-- AIM OF THE TASK --
Among the records below, the line containing "rw [← mul_cons, hφ]" marks the start. Output it and all lines after it exactly.

(Saved entries)
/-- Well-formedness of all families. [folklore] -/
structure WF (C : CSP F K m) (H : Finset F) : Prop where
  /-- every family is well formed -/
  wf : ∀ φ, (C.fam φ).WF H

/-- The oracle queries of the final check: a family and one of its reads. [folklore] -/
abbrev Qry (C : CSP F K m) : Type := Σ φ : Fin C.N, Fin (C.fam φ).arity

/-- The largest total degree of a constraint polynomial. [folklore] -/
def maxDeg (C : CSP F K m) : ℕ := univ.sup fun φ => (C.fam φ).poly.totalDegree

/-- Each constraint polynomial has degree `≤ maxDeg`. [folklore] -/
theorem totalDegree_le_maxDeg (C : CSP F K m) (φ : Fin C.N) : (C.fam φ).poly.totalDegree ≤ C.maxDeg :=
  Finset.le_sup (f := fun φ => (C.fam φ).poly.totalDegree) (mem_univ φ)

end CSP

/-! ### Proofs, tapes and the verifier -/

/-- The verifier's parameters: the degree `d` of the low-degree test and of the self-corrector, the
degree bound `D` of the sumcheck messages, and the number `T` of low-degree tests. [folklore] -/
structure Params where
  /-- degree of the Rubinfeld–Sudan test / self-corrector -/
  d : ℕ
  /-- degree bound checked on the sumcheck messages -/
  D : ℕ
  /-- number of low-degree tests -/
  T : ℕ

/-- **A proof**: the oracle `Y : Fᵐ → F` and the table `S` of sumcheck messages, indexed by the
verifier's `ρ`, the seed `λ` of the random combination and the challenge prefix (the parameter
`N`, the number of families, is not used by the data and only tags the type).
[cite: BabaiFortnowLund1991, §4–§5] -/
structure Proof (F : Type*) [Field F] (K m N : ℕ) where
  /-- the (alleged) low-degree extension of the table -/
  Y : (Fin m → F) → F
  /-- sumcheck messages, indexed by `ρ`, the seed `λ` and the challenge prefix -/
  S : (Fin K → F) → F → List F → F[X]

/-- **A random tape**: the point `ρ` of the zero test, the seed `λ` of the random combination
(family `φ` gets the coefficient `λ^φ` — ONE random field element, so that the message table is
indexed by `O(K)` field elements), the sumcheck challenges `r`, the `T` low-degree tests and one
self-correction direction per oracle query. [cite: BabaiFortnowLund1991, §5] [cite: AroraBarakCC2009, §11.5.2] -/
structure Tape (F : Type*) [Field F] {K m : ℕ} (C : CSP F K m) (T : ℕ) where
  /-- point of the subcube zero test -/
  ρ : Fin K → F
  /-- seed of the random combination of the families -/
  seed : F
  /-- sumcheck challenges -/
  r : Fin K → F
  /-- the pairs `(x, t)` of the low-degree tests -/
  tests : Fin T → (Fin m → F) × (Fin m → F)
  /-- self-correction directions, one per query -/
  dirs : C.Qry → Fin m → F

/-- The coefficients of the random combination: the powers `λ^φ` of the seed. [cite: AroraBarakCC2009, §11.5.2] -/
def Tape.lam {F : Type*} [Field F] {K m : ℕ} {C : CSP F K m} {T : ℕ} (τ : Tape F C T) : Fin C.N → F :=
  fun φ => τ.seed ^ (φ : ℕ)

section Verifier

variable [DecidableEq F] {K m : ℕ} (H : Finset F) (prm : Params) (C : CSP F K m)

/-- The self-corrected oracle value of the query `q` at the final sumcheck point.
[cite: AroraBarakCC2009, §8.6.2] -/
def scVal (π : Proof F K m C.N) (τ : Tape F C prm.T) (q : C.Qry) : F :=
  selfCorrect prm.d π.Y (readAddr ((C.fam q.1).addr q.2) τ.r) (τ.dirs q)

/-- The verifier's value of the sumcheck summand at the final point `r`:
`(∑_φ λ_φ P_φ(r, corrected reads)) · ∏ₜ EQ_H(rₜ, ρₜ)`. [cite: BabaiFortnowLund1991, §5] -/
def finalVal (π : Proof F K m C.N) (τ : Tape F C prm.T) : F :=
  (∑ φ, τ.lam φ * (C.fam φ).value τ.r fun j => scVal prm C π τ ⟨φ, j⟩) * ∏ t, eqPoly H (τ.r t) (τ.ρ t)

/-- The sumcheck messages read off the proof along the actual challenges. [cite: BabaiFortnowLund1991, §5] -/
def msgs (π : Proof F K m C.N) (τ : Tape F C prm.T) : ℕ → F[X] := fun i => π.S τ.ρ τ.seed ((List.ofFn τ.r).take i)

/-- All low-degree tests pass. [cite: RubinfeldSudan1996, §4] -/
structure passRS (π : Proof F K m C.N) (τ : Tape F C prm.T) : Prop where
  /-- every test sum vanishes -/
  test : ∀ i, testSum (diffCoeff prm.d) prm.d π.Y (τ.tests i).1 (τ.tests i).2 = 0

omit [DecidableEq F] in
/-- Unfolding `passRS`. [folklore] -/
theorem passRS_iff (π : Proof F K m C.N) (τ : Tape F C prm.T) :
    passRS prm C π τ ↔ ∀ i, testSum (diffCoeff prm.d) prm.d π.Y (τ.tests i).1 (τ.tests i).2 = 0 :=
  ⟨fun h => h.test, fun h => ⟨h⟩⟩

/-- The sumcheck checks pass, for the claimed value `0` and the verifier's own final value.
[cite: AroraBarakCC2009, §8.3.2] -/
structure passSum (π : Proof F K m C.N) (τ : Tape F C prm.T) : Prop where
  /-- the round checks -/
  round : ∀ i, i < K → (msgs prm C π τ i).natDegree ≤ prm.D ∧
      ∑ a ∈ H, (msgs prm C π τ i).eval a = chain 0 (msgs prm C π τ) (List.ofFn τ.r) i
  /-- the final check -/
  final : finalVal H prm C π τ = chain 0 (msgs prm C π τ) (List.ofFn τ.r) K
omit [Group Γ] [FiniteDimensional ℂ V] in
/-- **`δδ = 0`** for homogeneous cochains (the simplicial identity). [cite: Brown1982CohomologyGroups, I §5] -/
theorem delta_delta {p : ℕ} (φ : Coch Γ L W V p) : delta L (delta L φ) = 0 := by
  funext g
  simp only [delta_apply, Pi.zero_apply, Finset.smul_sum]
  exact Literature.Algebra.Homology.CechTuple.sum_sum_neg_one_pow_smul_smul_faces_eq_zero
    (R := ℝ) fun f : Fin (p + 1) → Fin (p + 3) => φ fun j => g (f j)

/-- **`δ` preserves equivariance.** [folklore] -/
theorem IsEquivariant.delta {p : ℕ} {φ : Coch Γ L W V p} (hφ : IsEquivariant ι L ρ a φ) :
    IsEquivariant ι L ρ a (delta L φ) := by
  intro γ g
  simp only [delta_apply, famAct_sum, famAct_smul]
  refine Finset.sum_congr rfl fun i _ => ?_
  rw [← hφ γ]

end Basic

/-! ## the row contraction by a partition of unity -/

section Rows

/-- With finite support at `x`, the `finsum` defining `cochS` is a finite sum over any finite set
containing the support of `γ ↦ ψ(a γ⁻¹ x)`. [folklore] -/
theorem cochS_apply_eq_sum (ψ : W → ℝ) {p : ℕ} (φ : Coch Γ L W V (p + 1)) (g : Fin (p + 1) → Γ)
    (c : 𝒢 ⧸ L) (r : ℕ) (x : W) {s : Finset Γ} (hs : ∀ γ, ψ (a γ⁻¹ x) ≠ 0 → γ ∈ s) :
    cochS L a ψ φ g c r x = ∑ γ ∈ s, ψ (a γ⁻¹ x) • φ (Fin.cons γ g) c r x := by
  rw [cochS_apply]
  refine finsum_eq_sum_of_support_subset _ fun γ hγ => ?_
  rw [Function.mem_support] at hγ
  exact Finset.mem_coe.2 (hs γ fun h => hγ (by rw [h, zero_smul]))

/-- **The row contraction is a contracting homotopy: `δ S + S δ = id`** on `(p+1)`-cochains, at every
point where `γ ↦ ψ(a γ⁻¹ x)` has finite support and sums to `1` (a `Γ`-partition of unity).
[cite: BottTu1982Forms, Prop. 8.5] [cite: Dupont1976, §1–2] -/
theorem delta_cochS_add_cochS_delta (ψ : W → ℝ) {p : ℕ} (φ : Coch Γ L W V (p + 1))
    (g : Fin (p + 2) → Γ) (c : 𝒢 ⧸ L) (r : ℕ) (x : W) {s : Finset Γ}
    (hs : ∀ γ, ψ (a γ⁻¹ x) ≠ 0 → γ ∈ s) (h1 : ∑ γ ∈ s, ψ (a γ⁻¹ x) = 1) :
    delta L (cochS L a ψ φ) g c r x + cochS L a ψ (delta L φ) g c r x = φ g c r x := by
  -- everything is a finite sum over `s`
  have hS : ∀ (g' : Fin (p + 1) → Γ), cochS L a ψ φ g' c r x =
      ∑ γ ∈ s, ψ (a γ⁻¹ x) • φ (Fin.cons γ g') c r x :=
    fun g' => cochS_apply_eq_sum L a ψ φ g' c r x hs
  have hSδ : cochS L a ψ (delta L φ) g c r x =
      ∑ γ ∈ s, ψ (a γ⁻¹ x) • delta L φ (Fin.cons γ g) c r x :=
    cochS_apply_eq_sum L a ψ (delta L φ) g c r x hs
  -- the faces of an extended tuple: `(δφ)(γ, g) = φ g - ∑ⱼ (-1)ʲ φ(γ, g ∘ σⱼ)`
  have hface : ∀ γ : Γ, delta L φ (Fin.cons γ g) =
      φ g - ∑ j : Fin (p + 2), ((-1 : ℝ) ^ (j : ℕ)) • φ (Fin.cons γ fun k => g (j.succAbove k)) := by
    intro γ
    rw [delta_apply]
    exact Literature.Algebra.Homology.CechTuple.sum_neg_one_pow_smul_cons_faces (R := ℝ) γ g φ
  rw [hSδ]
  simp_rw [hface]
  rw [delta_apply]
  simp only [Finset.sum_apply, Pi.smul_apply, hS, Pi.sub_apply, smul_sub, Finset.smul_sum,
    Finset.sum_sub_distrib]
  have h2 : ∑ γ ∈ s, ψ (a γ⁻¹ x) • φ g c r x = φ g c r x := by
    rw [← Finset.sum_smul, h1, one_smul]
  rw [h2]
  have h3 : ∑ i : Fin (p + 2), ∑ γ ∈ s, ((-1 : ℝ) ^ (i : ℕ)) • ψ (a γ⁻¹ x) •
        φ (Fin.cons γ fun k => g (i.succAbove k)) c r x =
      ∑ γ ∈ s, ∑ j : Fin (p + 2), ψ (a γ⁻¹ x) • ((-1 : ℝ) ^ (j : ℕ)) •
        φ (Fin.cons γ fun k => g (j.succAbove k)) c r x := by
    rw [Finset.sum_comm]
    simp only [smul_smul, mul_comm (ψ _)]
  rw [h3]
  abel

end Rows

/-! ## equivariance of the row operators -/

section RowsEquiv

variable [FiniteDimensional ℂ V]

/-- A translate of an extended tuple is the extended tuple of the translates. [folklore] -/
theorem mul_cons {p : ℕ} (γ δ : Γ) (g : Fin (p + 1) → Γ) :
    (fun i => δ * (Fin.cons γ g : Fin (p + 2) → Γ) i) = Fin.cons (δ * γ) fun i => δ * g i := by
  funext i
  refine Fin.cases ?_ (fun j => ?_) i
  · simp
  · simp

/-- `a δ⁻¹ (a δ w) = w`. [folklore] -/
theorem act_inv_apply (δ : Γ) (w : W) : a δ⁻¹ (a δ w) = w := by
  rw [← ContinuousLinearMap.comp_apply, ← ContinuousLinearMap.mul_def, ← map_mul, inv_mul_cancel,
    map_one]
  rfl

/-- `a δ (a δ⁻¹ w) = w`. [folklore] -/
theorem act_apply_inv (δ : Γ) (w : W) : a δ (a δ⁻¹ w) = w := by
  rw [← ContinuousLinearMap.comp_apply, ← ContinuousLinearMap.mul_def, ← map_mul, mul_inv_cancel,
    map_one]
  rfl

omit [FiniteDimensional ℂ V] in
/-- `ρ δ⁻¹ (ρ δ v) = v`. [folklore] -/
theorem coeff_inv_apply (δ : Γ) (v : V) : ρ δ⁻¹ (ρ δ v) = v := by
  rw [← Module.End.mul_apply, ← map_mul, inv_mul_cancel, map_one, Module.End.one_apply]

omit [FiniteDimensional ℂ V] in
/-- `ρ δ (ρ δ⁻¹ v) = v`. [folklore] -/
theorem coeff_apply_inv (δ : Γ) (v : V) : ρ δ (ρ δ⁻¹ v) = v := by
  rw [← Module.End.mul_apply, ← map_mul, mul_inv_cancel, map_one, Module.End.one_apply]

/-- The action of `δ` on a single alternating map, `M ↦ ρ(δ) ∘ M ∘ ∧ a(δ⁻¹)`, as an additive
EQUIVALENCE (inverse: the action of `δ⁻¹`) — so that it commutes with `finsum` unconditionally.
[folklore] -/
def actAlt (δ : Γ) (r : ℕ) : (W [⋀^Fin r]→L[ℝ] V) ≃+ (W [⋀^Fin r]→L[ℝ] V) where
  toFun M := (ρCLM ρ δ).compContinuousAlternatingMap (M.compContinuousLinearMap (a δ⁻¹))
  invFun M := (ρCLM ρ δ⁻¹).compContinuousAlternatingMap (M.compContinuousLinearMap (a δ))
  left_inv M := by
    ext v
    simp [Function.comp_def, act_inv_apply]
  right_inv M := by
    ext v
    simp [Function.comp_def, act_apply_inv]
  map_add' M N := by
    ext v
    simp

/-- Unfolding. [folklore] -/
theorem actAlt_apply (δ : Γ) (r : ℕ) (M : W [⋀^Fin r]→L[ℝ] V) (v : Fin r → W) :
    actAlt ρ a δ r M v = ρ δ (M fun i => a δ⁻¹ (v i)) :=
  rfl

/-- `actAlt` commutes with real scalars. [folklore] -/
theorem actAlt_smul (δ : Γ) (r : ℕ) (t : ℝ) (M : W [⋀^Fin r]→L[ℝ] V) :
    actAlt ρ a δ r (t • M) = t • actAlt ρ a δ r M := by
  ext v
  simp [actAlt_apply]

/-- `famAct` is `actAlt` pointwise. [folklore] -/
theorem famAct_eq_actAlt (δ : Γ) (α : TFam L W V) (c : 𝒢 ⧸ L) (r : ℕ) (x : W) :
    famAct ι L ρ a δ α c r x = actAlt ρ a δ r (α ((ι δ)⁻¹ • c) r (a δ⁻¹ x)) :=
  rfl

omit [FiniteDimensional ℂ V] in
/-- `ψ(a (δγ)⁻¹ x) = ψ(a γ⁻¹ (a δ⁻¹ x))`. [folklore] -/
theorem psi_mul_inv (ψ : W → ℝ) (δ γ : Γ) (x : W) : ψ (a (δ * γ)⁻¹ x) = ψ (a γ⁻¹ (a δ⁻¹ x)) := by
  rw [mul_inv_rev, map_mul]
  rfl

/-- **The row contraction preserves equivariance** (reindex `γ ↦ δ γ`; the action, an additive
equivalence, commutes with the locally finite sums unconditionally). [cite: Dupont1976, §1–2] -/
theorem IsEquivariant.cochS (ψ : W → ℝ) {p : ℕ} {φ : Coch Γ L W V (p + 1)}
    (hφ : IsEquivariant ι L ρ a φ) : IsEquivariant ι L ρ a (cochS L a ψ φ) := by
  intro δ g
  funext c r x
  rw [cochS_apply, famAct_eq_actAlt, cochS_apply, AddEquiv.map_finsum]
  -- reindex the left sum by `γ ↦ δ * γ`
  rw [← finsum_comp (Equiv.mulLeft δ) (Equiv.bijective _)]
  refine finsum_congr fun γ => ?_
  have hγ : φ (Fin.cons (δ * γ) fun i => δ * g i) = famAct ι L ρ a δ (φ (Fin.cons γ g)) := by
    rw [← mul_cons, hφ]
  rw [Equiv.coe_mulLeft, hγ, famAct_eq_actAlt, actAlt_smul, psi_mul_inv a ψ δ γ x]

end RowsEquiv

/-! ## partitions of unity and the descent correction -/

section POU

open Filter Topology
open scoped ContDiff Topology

-- SOLUTION TO THE PROBLEM --
    rw [← mul_cons, hφ]
  rw [Equiv.coe_mulLeft, hγ, famAct_eq_actAlt, actAlt_smul, psi_mul_inv a ψ δ γ x]

end RowsEquiv

/-! ## partitions of unity and the descent correction -/

section POU

open Filter Topology
open scoped ContDiff Topology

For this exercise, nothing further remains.